An important aspect of current computer vision research is the analysis of scenes, and particularly the extraction of their 3D structure and their segmentation into objects. Linked to that is the interpretation of the images and/or recognition of types of images, either from the output of the 3D reconstruction and segmentation or directly from the images. Solving such problems is often accomplished by combining a variety of methods and/or attributes of the images, as the papers in this special issue show.

Ladicky et al. provide us with a framework to unify dense stereo reconstruction and object segmentation, where both are formulated as Random Field labelling which are jointly optimized. Evaluation is done on an enhanced Leuven data set, which is publicly available.

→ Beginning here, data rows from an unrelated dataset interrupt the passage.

/-- `B_n` has good reduction at the place over a prime `p ∤ 2n`. [cite: Rajwade1968, Thm. 1] [cite: SilvermanAEC2009, VII.5 Prop. 5.1(a)] -/
theorem hasGoodReductionAt_B (v : HeightOneSpectrum (NumberField.RingOfIntegers ℚ))
    (h : ¬ ((primesEquiv v : ℕ) : ℤ) ∣ 2 * n) :
    (⟨0, 4 * (n : ℚ), 0, 2 * (n : ℚ) ^ 2, 0⟩ : WeierstrassCurve ℚ).HasGoodReductionAt v := by
  rw [← map_int_rat]
  exact hasGoodReductionAt_map_of_not_dvd _ v (not_dvd_Δ_B_int (primesEquiv v).2 h)

/-- **The inert Euler factor `(1 + p^{1−2s})⁻¹`**: for `p ≡ 5, 7 (mod 8)`, `p ∤ n`: `a_{p^{2m}}(B_n) = (−p)^m` and
`a_{p^{2m+1}}(B_n) = 0` (`a_p = 0` by Williams' theorem and the good-reduction recursion `a_{p^{k+2}} = a_p a_{p^{k+1}} − p a_{p^k}`).
[cite: Rajwade1968, Thm. 1] [cite: DiamondShurman2005, §8.8 (8.44)] -/
theorem lFunction_B_apply_prime_pow_of_inert {p : ℕ} (hp : p.Prime) (hp8 : p % 8 = 5 ∨ p % 8 = 7)
    (hpn : ¬ (p : ℤ) ∣ n) (m : ℕ) :
    (⟨0, 4 * (n : ℚ), 0, 2 * (n : ℚ) ^ 2, 0⟩ : WeierstrassCurve ℚ).LFunction (p ^ (2 * m)) = (-(p : ℤ)) ^ m ∧
      (⟨0, 4 * (n : ℚ), 0, 2 * (n : ℚ) ^ 2, 0⟩ : WeierstrassCurve ℚ).LFunction (p ^ (2 * m + 1)) = 0 := by
  have hp2 : p ≠ 2 := by rintro rfl; norm_num at hp8
  have hp2n := not_dvd_two_mul hp hp2 hpn
  set E : WeierstrassCurve ℚ := ⟨0, 4 * (n : ℚ), 0, 2 * (n : ℚ) ^ 2, 0⟩ with hE
  set v : HeightOneSpectrum (NumberField.RingOfIntegers ℚ) := primesEquiv.symm ⟨p, hp⟩ with hvdef
  have hvp : (primesEquiv v : ℕ) = p := by rw [hvdef, Equiv.apply_symm_apply]
  have hgood : E.HasGoodReductionAt v := hasGoodReductionAt_B v (by rw [hvp]; exact hp2n)
  have h0 : E.LFunction p = 0 := lFunction_B_apply_prime_eq_zero hp hp8 hpn
  have hrec : ∀ k, E.LFunction (p ^ (k + 2)) = -(p : ℤ) * E.LFunction (p ^ k) := by
    intro k
    have h := E.LFunction_apply_prime_pow_add_two v k
    rw [hvp, if_pos hgood, h0, zero_mul, zero_sub] at h
    rw [h]; ring
  induction m with
  | zero =>
    refine ⟨?_, ?_⟩
    · rw [mul_zero, pow_zero, pow_zero]; exact E.isMultiplicative_LFunction.map_one
    · rw [mul_zero, zero_add, pow_one]; exact h0
  | succ m ih =>
    refine ⟨?_, ?_⟩
    · rw [show 2 * (m + 1) = 2 * m + 2 by ring, hrec, ih.1]; ring
    · rw [show 2 * (m + 1) + 1 = (2 * m + 1) + 2 by ring, hrec, ih.2]; ring

end Inert

/-! ### §3 Good primes: `a_{p^k} = Σ_{j ≤ k} π^j σ^{k−j}` whenever `a_p = π + σ`, `p = πσ` -/

section Split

The paper by Hwang and Grauman provides an enhanced image search methodology by incorporating high-level human scene perception aspects, such as the order of associated key-words, into the visual representation used.

Sun et al. present a system that iteratively combines object detection, 3D scene layout estimation, and segmentation of the objects’ support region. As knowledge of the scene becomes available from the layout estimation, it can be used to improve the confidence in the object detection and so remove false detections. The results are demonstrated on the authors’ own dataset and two publicly available datasets.

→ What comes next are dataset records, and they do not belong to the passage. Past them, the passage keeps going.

import Literature.NumberTheory.GaloisRepresentations.LubinTateColemanRelativeLogDerivSurjModTwo
import HarnessLib

/-!
# `q = 2`, relative situation: `δ_E` of the twisted-`𝒩_E`-invariant units is `π`-adically dense in the twisted
# `𝒮_E`-eigenseries (de Shalit I §3.12 Corollary over an unramified base, successive approximation)

De Shalit, *Iwasawa theory of elliptic curves with complex multiplication* (1987), Ch. I §3.12 Corollary:
"`δ(ℳ) mod 𝔭' = 𝓔/p𝓔`, so `δ(ℳ) = 𝓔`".  The tree's `LubinTateColemanLogDerivDense` does the algebraic half of this passage for
`𝒪_F`-coefficients; THIS FILE is the relative, twisted version (`f = πX + X²`, `π = 2u` with `u ∈ 𝒪_F^×` and `π ≡ m₁ (mod π²)` for a
natural number `m₁` — both automatic for `F = ℚ₂`; `E ⊇ F` finite; `ψ` a ring automorphism of `𝒪_E` over `𝒪_F` with
`ψ(c) ≡ c² (mod π)`):

* ★★ `exists_relNormTwo_eq_map_sub_relLogDeriv_mem_pow` — for every `N ≥ 1` and every `h` with `𝒮_E h = π·h^ψ` there is a
  principal unit `g ∈ 𝒪_E⟦X⟧ˣ` with `𝒩_E g = g^ψ` and **`h ≡ δ_E g (mod π^N)`**.

Step `N → N+1` exactly as in the absolute file: `h − δ_E G = π^N h_N` with `h_N` again a twisted eigenseries
(`exists_eq_C_pow_mul_of_relTraceTwo_eq`), `h_N ≡ δ_E g_N (mod π)` (`LubinTateColemanRelativeLogDerivSurjModTwo`),
`π^N ≡ m₁^N (mod π^{N+1})`, `G' = G · g_N^{m₁^N}` and `δ_E(g^m) = m·δ_E g`.  Everything PROVED (0 sorry).

## References

* E. de Shalit, *Iwasawa theory of elliptic curves with complex multiplication* (1987), Ch. I §3.12 Corollary. [deShalit1987]
-/

noncomputable section

open scoped PowerSeries.WithPiTopology

namespace Literature.NumberTheory.GaloisRepresentations

/-- `ϖ² ∣ ϖ − m ⟹ ϖ^{N+1} ∣ ϖ^N − m^N` (`N ≥ 1`). [folklore] -/
private theorem pow_succ_dvd_pow_sub_pow₂ {R : Type*} [CommRing R] {ϖ m : R} (h : ϖ ^ 2 ∣ ϖ - m) (N : ℕ) (hN : 1 ≤ N) :
    ϖ ^ (N + 1) ∣ ϖ ^ N - m ^ N := by
  have hm : ϖ ∣ m := by
    obtain ⟨c, hc⟩ := h
    exact ⟨1 - ϖ * c, by linear_combination -hc⟩
  induction N, hN using Nat.le_induction with
  | base => simpa using h
  | succ N hN ih =>
    have e : ϖ ^ (N + 1) - m ^ (N + 1) = ϖ * (ϖ ^ N - m ^ N) + (ϖ - m) * m ^ N := by ring
    rw [e, pow_succ']
    refine dvd_add (mul_dvd_mul (dvd_refl ϖ) ih) ?_
    have h2 : ϖ ^ 2 * ϖ ^ N ∣ (ϖ - m) * m ^ N := mul_dvd_mul h (pow_dvd_pow_of_dvd hm N)
    have e2 : ϖ * ϖ ^ (N + 1) = ϖ ^ 2 * ϖ ^ N := by ring
    rw [e2]
    exact h2

/-- `a ∈ (s)`, `G ∈ coeffIdeal (t)` ⟹ `C a · G ∈ coeffIdeal (s t)`. [folklore] -/
private theorem C_mul_mem_coeffIdeal_span_mul₂ {S : Type*} [CommRing S] {a s t : S} (ha : a ∈ Ideal.span {s})
    {G : PowerSeries S} (hG : G ∈ LubinTate.coeffIdeal (Ideal.span {t})) :
    PowerSeries.C a * G ∈ LubinTate.coeffIdeal (Ideal.span {s * t}) := by
  intro k
  rw [PowerSeries.coeff_C_mul, ← Ideal.span_singleton_mul_span_singleton]
  exact Ideal.mul_mem_mul ha (hG k)

section RelativeDense

open GaloisRepresentations.IsNonarchimedeanLocalField LubinTate ValuativeRel

variable (F : Type*) [Field F] [ValuativeRel F] [TopologicalSpace F] [IsNonarchimedeanLocalField F]

attribute [local instance] ltNormUniformSpace ltNormIsUniformAddGroup rk1 nF nE fintypeResidueField

variable {F}
variable {π : 𝒪[F]} (hπ : (valuation F).IsUniformizer (π : F))
variable (E : IntermediateField F (AlgebraicClosure F)) [FiniteDimensional F E]

/-- `δ_E(G^m) = m · δ_E G`. [cite: deShalit1987, Ch. I §3.4 Lemma (i)] -/
theorem relLogDeriv_pow (G : (PowerSeries (unitBall E))ˣ) (m : ℕ) :
    relLogDeriv hπ E (G ^ m) = (m : PowerSeries (unitBall E)) * relLogDeriv hπ E G := by
  induction m with
  | zero => rw [pow_zero, relLogDeriv_one, Nat.cast_zero, zero_mul]
  | succ m ih => rw [pow_succ, relLogDeriv_mul, ih]; push_cast; ring

/-- `f` (read in `𝒪_E⟦X⟧`) fixes constants under substitution: `(C c) ∘ f = C c`. [cite: deShalit1987, Ch. I §1.2] -/
private theorem subst_map_ltSer_C' (c : unitBall E) :
    PowerSeries.subst ((ltSer F π).map (algebraMap (LTCoeff F) (unitBall E))) (PowerSeries.C c) = PowerSeries.C c := by
  have hs : PowerSeries.HasSubst ((ltSer F π).map (algebraMap (LTCoeff F) (unitBall E))) :=
    PowerSeries.HasSubst.of_constantCoeff_zero' ((isLTSeries_ltSer π).map _).constantCoeff_eq_zero
  rw [← PowerSeries.coe_substAlgHom hs, PowerSeries.C_eq_algebraMap, AlgHom.commutes]

/-- `𝒮_E` is `𝒪_E`-linear: `𝒮_E(C c · h) = C c · 𝒮_E h`. [cite: deShalit1987, Ch. I §3.12] -/
theorem relTraceTwo_C_mul (hq : residueFieldCard F = 2) (c : unitBall E) (h : PowerSeries (unitBall E)) :
    relTraceTwo hπ E hq (PowerSeries.C c * h) = PowerSeries.C c * relTraceTwo hπ E hq h := by
  rw [mul_comm, ← subst_map_ltSer_C' E c, relTraceTwo_mul_subst, subst_map_ltSer_C', mul_comm]

/-- **Twisted eigenseries divisible by `π^N` are `π^N` times twisted eigenseries** (`𝒮_E` is `𝒪_E`-linear, `ψ(π) = π`, and
`𝒪_E⟦X⟧` has no `π`-torsion). [cite: deShalit1987, Ch. I §3.12 Corollary (proof)] -/
theorem exists_eq_C_pow_mul_of_relTraceTwo_eq (hq : residueFieldCard F = 2) {ψ : unitBall E →+* unitBall E}
    (hψ : ψ (algebraMap 𝒪[F] (unitBall E) π) = algebraMap 𝒪[F] (unitBall E) π) (N : ℕ) (h : PowerSeries (unitBall E))
    (hh : relTraceTwo hπ E hq h = PowerSeries.C (algebraMap 𝒪[F] (unitBall E) π) * PowerSeries.map ψ h)
    (hN : h ∈ coeffIdeal (Ideal.span {algebraMap 𝒪[F] (unitBall E) π ^ N})) :
    ∃ h' : PowerSeries (unitBall E), h = PowerSeries.C (algebraMap 𝒪[F] (unitBall E) π ^ N) * h' ∧
      relTraceTwo hπ E hq h' = PowerSeries.C (algebraMap 𝒪[F] (unitBall E) π) * PowerSeries.map ψ h' := by
  haveI : IsDomain (unitBall E) := inferInstance
  have hπ0 : algebraMap 𝒪[F] (unitBall E) π ≠ 0 := algebraMap_pi_ne_zero hπ E
  obtain ⟨h', hh'⟩ := exists_eq_C_mul_of_mem_coeffIdeal_span hN
  refine ⟨h', hh', ?_⟩
  have hψN : ψ (algebraMap 𝒪[F] (unitBall E) π ^ N) = algebraMap 𝒪[F] (unitBall E) π ^ N := by rw [map_pow, hψ]
  have e : PowerSeries.C (algebraMap 𝒪[F] (unitBall E) π ^ N) * relTraceTwo hπ E hq h' =
      PowerSeries.C (algebraMap 𝒪[F] (unitBall E) π ^ N) * (PowerSeries.C (algebraMap 𝒪[F] (unitBall E) π) * PowerSeries.map ψ h') := by
    rw [← relTraceTwo_C_mul hπ E hq, ← hh', hh, hh', map_mul (PowerSeries.map ψ), PowerSeries.map_C, hψN]; ring
  have hC0 : (PowerSeries.C (algebraMap 𝒪[F] (unitBall E) π ^ N) : PowerSeries (unitBall E)) ≠ 0 := by
    intro h0
    have := congrArg PowerSeries.constantCoeff h0
    rw [PowerSeries.constantCoeff_C, map_zero] at this
    exact pow_ne_zero N hπ0 this
  exact mul_left_cancel₀ hC0 e

set_option maxHeartbeats 800000 in
/-- ★★ **Successive approximation** (de Shalit I §3.12 Corollary — the algebraic half — relative and twisted, `q = 2`): with
`π = 2u` (`u ∈ 𝒪_F^×`), `π ≡ m₁ (mod π²)` for some `m₁ ∈ ℕ` (both automatic for `F = ℚ₂`), and `ψ` a ring automorphism of `𝒪_E`
over `𝒪_F` with `ψ(c) ≡ c² (mod π)`: for every `N ≥ 1` and every `h` with `𝒮_E h = π·h^ψ` there is a PRINCIPAL unit `g` with
`𝒩_E g = g^ψ` and **`h ≡ δ_E g (mod π^N)`**. [cite: deShalit1987, Ch. I §3.12 Corollary] -/
theorem exists_relNormTwo_eq_map_sub_relLogDeriv_mem_pow (hq : residueFieldCard F = 2) (u : (LTCoeff F)ˣ)
    (hu : LTCoeff.of F π = residueFieldCard F * u) (hm : ∃ m₁ : ℕ, LTCoeff.of F π ^ 2 ∣ LTCoeff.of F π - m₁)
    (ψ : unitBall E ≃+* unitBall E)
    (hψF : ∀ a : LTCoeff F, ψ (algebraMap (LTCoeff F) (unitBall E) a) = algebraMap (LTCoeff F) (unitBall E) a)
    (hψ2 : ∀ c : unitBall E, ψ c - c ^ 2 ∈ Ideal.span {algebraMap 𝒪[F] (unitBall E) π})
    (N : ℕ) (hN : 1 ≤ N) (h : PowerSeries (unitBall E))
    (hh : relTraceTwo hπ E hq h = PowerSeries.C (algebraMap 𝒪[F] (unitBall E) π) * PowerSeries.map (ψ : unitBall E →+* unitBall E) h) :
    ∃ g : (PowerSeries (unitBall E))ˣ,
      relNormTwo hπ E hq (g : PowerSeries (unitBall E)) = PowerSeries.map (ψ : unitBall E →+* unitBall E) g ∧
      PowerSeries.constantCoeff (g : PowerSeries (unitBall E)) - 1 ∈ Ideal.span {algebraMap 𝒪[F] (unitBall E) π} ∧
      h - relLogDeriv hπ E g ∈ coeffIdeal (Ideal.span {algebraMap 𝒪[F] (unitBall E) π ^ N}) := by
  obtain ⟨m₁, hm₁⟩ := hm
  have hψa : ∀ a : LTCoeff F, (ψ : unitBall E →+* unitBall E) (algebraMap (LTCoeff F) (unitBall E) a) =
      algebraMap (LTCoeff F) (unitBall E) a := hψF
  have hψ : (ψ : unitBall E →+* unitBall E) (algebraMap 𝒪[F] (unitBall E) π) = algebraMap 𝒪[F] (unitBall E) π :=
    hψF (LTCoeff.of F π)
  -- the integer congruence `π ≡ m₁ (mod π²)` read in `𝒪_E`
  have hm₁E : algebraMap 𝒪[F] (unitBall E) π ^ 2 ∣ algebraMap 𝒪[F] (unitBall E) π - (m₁ : unitBall E) := by
    have h1 := map_dvd (algebraMap (LTCoeff F) (unitBall E)) hm₁
    rwa [map_pow, map_sub, map_natCast] at h1
  -- principal units: `x − 1 ∈ (π) ↔ x̄ = 1`
  have key : ∀ x : unitBall E, x - 1 ∈ Ideal.span {algebraMap 𝒪[F] (unitBall E) π} ↔
      Ideal.Quotient.mk (Ideal.span {algebraMap 𝒪[F] (unitBall E) π}) x = 1 := fun x => by
    rw [← map_one (Ideal.Quotient.mk (Ideal.span {algebraMap 𝒪[F] (unitBall E) π})), Ideal.Quotient.eq]
  induction N, hN using Nat.le_induction generalizing h with
  | base =>
    obtain ⟨g, hNg, hg0, hg⟩ := exists_relNormTwo_eq_map_sub_relLogDeriv_mem hπ E hq u hu ψ hψF hψ2 h hh
    exact ⟨g, hNg, hg0, by rwa [pow_one]⟩
  | succ N hN1 ih =>
    obtain ⟨G, hNG, hG0, hG⟩ := ih h hh
    -- `h - δ_E G = π^N · h_N` with `h_N` a twisted eigenseries
    have hE' : relTraceTwo hπ E hq (h - relLogDeriv hπ E G) =
        PowerSeries.C (algebraMap 𝒪[F] (unitBall E) π) * PowerSeries.map (ψ : unitBall E →+* unitBall E) (h - relLogDeriv hπ E G) := by
      rw [relTraceTwo_sub hπ E hq, hh, relTraceTwo_relLogDeriv_of_relNormTwo_eq_map hπ E hq hψa G hNG,
        map_sub (PowerSeries.map (ψ : unitBall E →+* unitBall E)), mul_sub]
    obtain ⟨hN', hhN', hEN⟩ := exists_eq_C_pow_mul_of_relTraceTwo_eq hπ E hq hψ N _ hE' hG
    -- `h_N ≡ δ_E g_N (mod π)`
    obtain ⟨gN, hNgN, hgN0, hgN⟩ := exists_relNormTwo_eq_map_sub_relLogDeriv_mem hπ E hq u hu ψ hψF hψ2 hN' hEN
    have hmN := pow_succ_dvd_pow_sub_pow₂ hm₁E N hN1
    refine ⟨G * gN ^ (m₁ ^ N), ?_, ?_, ?_⟩
    · -- twisted `𝒩_E`-invariance is multiplicative
      rw [Units.val_mul, Units.val_pow_eq_pow_val, ← relNormTwoHom_apply, map_mul (relNormTwoHom hπ E hq),
        map_pow (relNormTwoHom hπ E hq), relNormTwoHom_apply, relNormTwoHom_apply, hNG, hNgN,
        map_mul (PowerSeries.map (ψ : unitBall E →+* unitBall E)), map_pow (PowerSeries.map (ψ : unitBall E →+* unitBall E))]
    · -- principal
      rw [key] at hG0 hgN0 ⊢
      rw [Units.val_mul, Units.val_pow_eq_pow_val, map_mul (PowerSeries.constantCoeff (R := unitBall E)),
        map_pow (PowerSeries.constantCoeff (R := unitBall E)),
        map_mul (Ideal.Quotient.mk (Ideal.span {algebraMap 𝒪[F] (unitBall E) π})),
        map_pow (Ideal.Quotient.mk (Ideal.span {algebraMap 𝒪[F] (unitBall E) π})), hG0, hgN0, one_pow, mul_one]
    · -- the congruence modulo `π^{N+1}`
      have e : h - relLogDeriv hπ E (G * gN ^ (m₁ ^ N)) =
          PowerSeries.C (algebraMap 𝒪[F] (unitBall E) π ^ N) * (hN' - relLogDeriv hπ E gN) +
            PowerSeries.C (algebraMap 𝒪[F] (unitBall E) π ^ N - (m₁ : unitBall E) ^ N) * relLogDeriv hπ E gN := by
        have e1 : PowerSeries.C (algebraMap 𝒪[F] (unitBall E) π ^ N - (m₁ : unitBall E) ^ N) =
            PowerSeries.C (algebraMap 𝒪[F] (unitBall E) π ^ N) - ((m₁ : PowerSeries (unitBall E))) ^ N := by
          rw [map_sub (PowerSeries.C (R := unitBall E)), map_pow (PowerSeries.C (R := unitBall E)) (m₁ : unitBall E) N, map_natCast]
        rw [relLogDeriv_mul, relLogDeriv_pow, Nat.cast_pow, e1]
        linear_combination hhN'
      rw [e]
      refine add_mem ?_ ?_
      · have := C_mul_mem_coeffIdeal_span_mul₂ (Ideal.mem_span_singleton_self (algebraMap 𝒪[F] (unitBall E) π ^ N)) hgN
        rwa [← pow_succ] at this
      · exact C_mul_mem_coeffIdeal (Ideal.mem_span_singleton.mpr hmN) _

end RelativeDense

end Literature.NumberTheory.GaloisRepresentations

Direkoglu et al. propose an anisotropic heat diffusion approach for skeleton extraction from either binary or grey-level images. To this end, the image is diffused mainly in the direction normal to the feature boundaries, but also allowing tangential diffusion to make a small contribution. The diffusion results are finally subject to non-maximal suppression and hysteresis thresholding.

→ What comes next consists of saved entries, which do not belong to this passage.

import Summits.BirchSwinnertonDyer.Rank1Residual.ManinAdditive.DegeneracyClassEulerUnitTwist
import Summits.BirchSwinnertonDyer.Rank1Residual.ManinAdditive.TowerUnitTwist
import HarnessLib
import HarnessLib.Audit.Tags

/-!
# THEOREM U♮E₁ (es g22, PROVED): ONE sharp prime — Euler-translated prime-class degeneracy loops of plus index prime to
# `3` give a unit twist with its Euler factor; h66 at the `k = 1` levels from the law E-es-92 (cell `bsd-f2-manin`,
# T-es-29 (h), typer g15)

Cell `bsd-f2-manin` (D-0131 (3) frontier), lens es, planner es g22 MEMO-es §36.14 («PROVED (3)» 2026-08-28T20:38:09Z); landed by
the cell typer g15 VERBATIM from HOME/es/Sketch-es-g22-thm87.lean sha16 1fa952104aa82908: the remainder of §E (file lines 1119–1151
`sum_char_inv_mul_euler_twistedSymbolSum` = ORTHOGONALITY WITH THE EULER FACTOR «`Σ_χ χ(x⁻¹)·E_l(χ)·S_χ = φ(ℓ)·[(l²+a²)·V(x) −
a l·(V(x l̄⁻¹) + V(x l̄))]`», 1168–1178 `degLoop_add_conj`, 1207–1345 **THEOREM U♮E₁** `exists_prime_eulerUnitTwist_of_degeneracyClass`:
the E-translated prime-class loops of ratio `t` for ONE sharp prime `l` with coefficient `a` (tree
`KatoCurve.degeneracyLoopsClassTwoEuler`, leaf `DegeneracyClassEulerLaws`) of plus index prime to `3` ⟹ a prime `ℓ ≡ 2 (mod 3)`,
`ℓ ∤ tN`, `ℓ ∤ l`, an even primitive `χ ≠ 1` with `3 ∤ ord χ`, `χ(t̄) ≠ 1`, `E_l(χ)·S_χ = r·Ω⁺_f`, `s·r/3 ∉ ℤ̄`) and §WLevelEuler (lines
1364–1419: **THEOREM U9♮E₁** `threeAdicPolarWitness_of_degeneracyClassNineEuler` at levels with EXACTLY ONE sharp prime
`(N.primeFactors.filter (¬ ·² ∣ N)) = {l}`, its `3 ∤ c(W)` corollary modulo `KatoFactThreeAt`, and
`threeAdicPolarWitness_of_eulerLawNine` = h66 with additivity binders at the `k = 1` levels from the law E-es-92
`KatoCurve.DegeneracyClassEulerLawNine`).  Namespace `BsdF2ManinEsG22T` ↦ `…ManinAdditive.KatoCurve`.  TYPER EDGE (PROVED): the
additivity-free form `threeAdicPolarWitness_of_eulerLawNine'` (additivity at `3` from `9 ∣ N`, `additive_of_sq_dvd_level 3`).
RELATION TO THE LIST VERSION (`DegeneracyClassEulerUnitTwist` / `…Witnesses`, THEOREM U♮E_L and E-es-93): same conclusion from
a formally DIFFERENT hypothesis (`DegeneracyClassEulerPlusIndexPrimeTo f 3 t l a`, 4-tuple generators `(m, b, bp, bm)`, vs the
weight-function generators of `DegeneracyClassEulerListPlusIndexPrimeTo … [l] …`); es states E-es-93 ⟹ E-es-92 on paper — no
formal edge between the two hypotheses is landed (it needs the cusp-value bookkeeping `degLoop ↔ Σ_x θ_l(w_b)(x)·V(x)`).

EVERYTHING HERE IS A SORRY-FREE THEOREM modulo named hypotheses.  HABITAT (es): `k = 1` sharp prime: 1534 classes `9 ∣ N ≤ 5000`
(E43: conclusion certified 1532/1534; census D-es-30 REQUESTED).  REF1 §R91 (R-es-43/44 ANSWERED 2026-08-28T21:14:26Z,
HOME/ref1/R91-ref1-es-g22.md 800686d5a3b62d5b): THEOREM U♮E₁ CONFIRMED (PH99 rc 0, axioms standard), E-es-92 SURVIVES as a law,
BC7 CLEAN.  bears_on: stmt-BirchSwinnertonDyer-22968 (TURNKEY-es-17: h66 at k = 1 levels := E-es-92 + `threeAdicPolarWitness_of_eulerLawNine`).
PARTITION (es): k = 1 locus 1534/4313 · beyond-print theorem: es says YES (lemma-level) · BSD is not proved by this; Manin's
conjecture is not proved by this.
-/

noncomputable section

open scoped Classical MatrixGroups ModularForm ComplexConjugate

open CongruenceSubgroup Complex Literature.NumberTheory.EllipticCurves
  Literature.NumberTheory.EllipticCurves.ModularForms
open Summit.BirchSwinnertonDyer.Rank1Residual.ManinAdditive.KatoCurve
open Summit.BirchSwinnertonDyer.Rank1Residual.ManinAdditive.Gamma1Lattice

namespace Summit.BirchSwinnertonDyer.Rank1Residual.ManinAdditive.KatoCurve

section EulerClassOnePrime

variable {N : ℕ} (f : CuspForm (Gamma0 N) 2)

/-- ORTHOGONALITY WITH THE EULER FACTOR: `Σ_χ χ(x⁻¹)·E_l(χ)·S_χ = φ(ℓ)·[(l²+a²)·V(x) − a l·(V(x l̄⁻¹) + V(x l̄))]`. -/
theorem sum_char_inv_mul_euler_twistedSymbolSum [NeZero N] {ℓ : ℕ} [Fact ℓ.Prime] [NeZero ℓ] (l : ℕ) (a : ℤ)
    {x y z : ZMod ℓ} (hx : x ≠ 0) (hl : (l : ZMod ℓ) ≠ 0) (hy : y = x * (l : ZMod ℓ)⁻¹)
    (hz : z = x * (l : ZMod ℓ)) :
    ∑ χ : DirichletCharacter ℂ ℓ, χ x⁻¹ * (eulerFactorTwist l a χ * twistedSymbolSum f χ)
      = (ℓ.totient : ℂ) * ((((l : ℤ) ^ 2 + a ^ 2 : ℤ) : ℂ) * cuspValue f ℓ x
          - ((a * l : ℤ) : ℂ) * (cuspValue f ℓ y + cuspValue f ℓ z)) := by
  subst hy hz
  have hxu : IsUnit x := isUnit_iff_ne_zero.mpr hx
  have hx1 : IsUnit (x * (l : ZMod ℓ)⁻¹) := isUnit_iff_ne_zero.mpr (mul_ne_zero hx (inv_ne_zero hl))
  have hx2 : IsUnit (x * (l : ZMod ℓ)) := isUnit_iff_ne_zero.mpr (mul_ne_zero hx hl)
  have key : ∀ χ : DirichletCharacter ℂ ℓ,
      χ x⁻¹ * (eulerFactorTwist l a χ * twistedSymbolSum f χ)
        = (((l : ℤ) ^ 2 + a ^ 2 : ℤ) : ℂ) * (χ x⁻¹ * twistedSymbolSum f χ)
          - ((a * l : ℤ) : ℂ) * (χ (x * (l : ZMod ℓ)⁻¹)⁻¹ * twistedSymbolSum f χ)
          - ((a * l : ℤ) : ℂ) * (χ (x * (l : ZMod ℓ))⁻¹ * twistedSymbolSum f χ) := by
    intro χ
    have hmul : χ (l : ZMod ℓ) * χ (l : ZMod ℓ)⁻¹ = 1 := by
      rw [← map_mul, mul_inv_cancel₀ hl, map_one]
    have hne : χ (l : ZMod ℓ) ≠ 0 := left_ne_zero_of_mul_eq_one hmul
    have hinv : χ (l : ZMod ℓ)⁻¹ = (χ (l : ZMod ℓ))⁻¹ := eq_inv_of_mul_eq_one_right hmul
    have h1 : χ (x * (l : ZMod ℓ)⁻¹)⁻¹ = χ x⁻¹ * χ (l : ZMod ℓ) := by
      rw [mul_inv, inv_inv, map_mul]
    have h2 : χ (x * (l : ZMod ℓ))⁻¹ = χ x⁻¹ * (χ (l : ZMod ℓ))⁻¹ := by
      rw [mul_inv, map_mul, hinv]
    rw [h1, h2]
    unfold eulerFactorTwist
    push_cast
    field_simp
    ring
  simp_rw [key, Finset.sum_sub_distrib, ← Finset.mul_sum, sum_char_inv_mul_twistedSymbolSum f hxu,
    sum_char_inv_mul_twistedSymbolSum f hx1, sum_char_inv_mul_twistedSymbolSum f hx2]
  ring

Tsai et al. propose an off-line method for the tracking and segmentation of objects in video sequences. The task is formulated in the framework of a Markov Random Field as a minimization problem, taking into account both motion and attribute coherence. The objective function is optimized using an existing Fast-PD method.

Solving these problems, in particular in the context of classification, can be expensive. Improving the computational cost of these methods is therefore an important aspect of current research. Kim et al. describe how to convert a boosting classifier into a well-balanced super tree, using a novel boolean optimization method to maximize the region information gain. Hence they improve the efficiency of this well used approach while preserving the decision regions.

These six papers cover a wide range of approaches related to extracting and classifying objects from images and should appeal to a wide audience.